Two billionaires put their money together to take on America’s war industry - Anon84
https://www.independent.co.uk/news/world/americas/george-soros-charles-koch-billionaire-war-us-quincy-institute-a9239846.html
======
notlukesky
There are is no upside in DC to being antiwar. There is plenty of upside to
being pro war. Financially, academically and the DC/Davos limelight including
editorial pieces, anchor jobs at historically pro war newspapers, publications
and media outlets.

One antiwar think tank will hardly make a dent in DC.

America has not been at war for only 17 years since its founding as a
Republic. So the status quo is unlikely to being changed.

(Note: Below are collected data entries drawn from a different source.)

import Mathlib
import Literature.Analysis.ODE.SchrodingerODE
import Literature.Analysis.ODE.InverseSquareTailOperator

/-!
# Crux `UniformPhotonSphereChannelsR` (K1R, stmt-FinalStateConjecture-14074), line
# `crum-peeling-recessive-tower` — stub E (`stub_ladderExists`), helper 2: the recessive chain

Support file (ODE, no definitions) for `stub_ladderExists` — existence of the recessive
Riccati/Crum ladder of the Regge–Wheeler potential.  Everything is GLOBAL on `ℝ` and proved for an
abstract continuous potential; the Regge–Wheeler potential enters only in the assembly file.

* `reduction_step` (d'Alembert's reduction of order at `+∞`).  Let `v` be a zero-free global
  solution of `v'' = Q v` with `x v'/v → μ`, `μ > 1/2` (so `v⁻²` is integrable at `+∞`).  Then
  `w = v ∫_x^∞ v⁻²` is again a zero-free global solution of `w'' = Q w`, and it is RECESSIVE relative
  to `v`: `x w'/w → 1 − μ` (L'Hôpital for `x v⁻² / ∫_x^∞ v⁻² → 2μ − 1`).
* `inversion`.  If `u'' = U u`, `u` zero-free, then `1/u` solves the DARBOUX PARTNER equation
  `(1/u)'' = (2W² − U)(1/u)`, `W = u'/u`, with `x (1/u)'/(1/u) = −x u'/u`.
* `chain_exists` (registered form `ladderExists_chain`).  From a zero-free dominant seed `v` of
  `V` (`x v'/v → ℓ + 1`): the recessive seeds `u₀ = v ∫v⁻²`, `u_{k+1} = u_k⁻¹ ∫ u_k²` and partner
  potentials `U₀ = V`, `U_{k+1} = 2 (u_k'/u_k)² − U_k` satisfy, for `k ≤ ℓ`: `u_k'' = U_k u_k`,
  `u_k` zero-free, `x u_k'/u_k → k − ℓ`, `U_k ∈ C¹`.  Nothing ever vanishes because each rung is a
  reduction of order, not a shooting problem.
(Hartman, *Ordinary Differential Equations*, Ch. XI §6 (Riccati/Darboux), Ch. IV §8 (reduction of
order); folklore.)
-/

-- `Summit.<S>.<S>` repeats a namespace component by design (D-0017); off here as in the lakefile.
set_option linter.dupNamespace false

namespace Summit.FinalStateConjecture.FinalStateConjecture.Theorems.CrumPeelingRecessiveTower

open Filter Set Topology MeasureTheory Literature.Analysis.ODE

/-! ### Growth of a solution from its logarithmic derivative -/

/-- If `v` is zero-free with `x v'/v → μ > 1/2`, then `v⁻² ≤ C x^{−(μ + 1/2)}` beyond some `X > 0`
(`log |v| − μ' log x` is nondecreasing once `x v'/v ≥ μ' = (μ + 1/2)/2`). [folklore] -/
theorem inv_sq_le_rpow {Q v : ℝ → ℝ} {μ : ℝ} (hv : IsSchrodingerSol Q v) (hv0 : ∀ x, v x ≠ 0)
    (hμ : 1 / 2 < μ) (hlim : Tendsto (fun x => x * (deriv v x / v x)) atTop (𝓝 μ)) :
    ∃ X C : ℝ, 0 < X ∧ 0 < C ∧ ∀ x, X ≤ x → (v x ^ 2)⁻¹ ≤ C * x ^ (-(μ + 1 / 2)) := by
  set μ' : ℝ := (μ + 1 / 2) / 2 with hμ'
  have hev : ∀ᶠ x in atTop, μ' < x * (deriv v x / v x) :=
    (tendsto_order.1 hlim).1 _ (by rw [hμ']; linarith)
  obtain ⟨X, hX⟩ := eventually_atTop.1 (hev.and (eventually_ge_atTop 1))
  have hX0 : 0 < X := lt_of_lt_of_le one_pos (hX X le_rfl).2
  -- `ψ = log |v| - μ' log x` is nondecreasing on `[X, ∞)`
  have hψ : ∀ x, X ≤ x → HasDerivAt (fun x => Real.log (v x) - μ' * Real.log x)
      (deriv v x / v x - μ' * x⁻¹) x := fun x hx =>
    ((hv.hasDerivAt x).log (hv0 x)).sub
      ((Real.hasDerivAt_log (hX0.trans_le hx).ne').const_mul μ')
  have hmono : MonotoneOn (fun x => Real.log (v x) - μ' * Real.log x) (Ici X) := by
    refine monotoneOn_of_hasDerivWithinAt_nonneg (convex_Ici X)
      (fun x hx => (hψ x hx).continuousAt.continuousWithinAt)
      (fun x hx => (hψ x (interior_subset hx)).hasDerivWithinAt) fun x hx => ?_
    rw [interior_Ici] at hx
    have hx' : X ≤ x := le_of_lt hx
    have hx0 : 0 < x := hX0.trans_le hx'
    have h1 : μ' < x * (deriv v x / v x) := (hX x hx').1
    have h2 : deriv v x / v x - μ' * x⁻¹ = (x * (deriv v x / v x) - μ') / x := by
      field_simp
    rw [h2]
    exact div_nonneg (by linarith) hx0.le
  set K : ℝ := Real.log (v X) - μ' * Real.log X with hK
  have key : ∀ x, X ≤ x → Real.exp (2 * K) * x ^ (μ + 1 / 2) ≤ v x ^ 2 := by
    intro x hx
    have hx0 : 0 < x := hX0.trans_le hx
    have h1 : K ≤ Real.log (v x) - μ' * Real.log x := hmono self_mem_Ici hx hx
    have h2 : v x ^ 2 = Real.exp (2 * Real.log (v x)) := by
      rw [show (2 : ℝ) * Real.log (v x) = Real.log (v x) + Real.log (v x) by ring, Real.exp_add,
        Real.exp_log_eq_abs (hv0 x), ← sq, sq_abs]
    have h3 : x ^ (μ + 1 / 2) = Real.exp (2 * μ' * Real.log x) := by
      rw [Real.rpow_def_of_pos hx0, hμ']
      congr 1
      ring
    rw [h2, h3, ← Real.exp_add]
    exact Real.exp_le_exp.2 (by linarith)
  refine ⟨X, Real.exp (-(2 * K)), hX0, Real.exp_pos _, fun x hx => ?_⟩
  have hx0 : 0 < x := hX0.trans_le hx
  rw [Real.rpow_neg hx0.le, Real.exp_neg, ← mul_inv]
  exact inv_anti₀ (by positivity) (key x hx)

Most betting people would not have wagered that Obama would bomb 7 more new
countries after the W Bush legacy.

The Democratic frontrunner Joe Biden has supported every possible war out
there. All the other Democrats are warmongerers with the exception of Tulsi
Gabbard and Bernie Sanders. And that is why the DNC will target them if
necessary if they start to poll better.

Both political parties are pro war. The occasional candidate that is antiwar
or not pro war is attacked by the media outlets as irresponsible or a fringe
extremist.

Responsible in DC means being “engaged” (code for wars and bombing) with the
world.

So billionaires can waste their money on yachts and private jets. This
endeavour is also a “waste” but little enjoyable utility to them.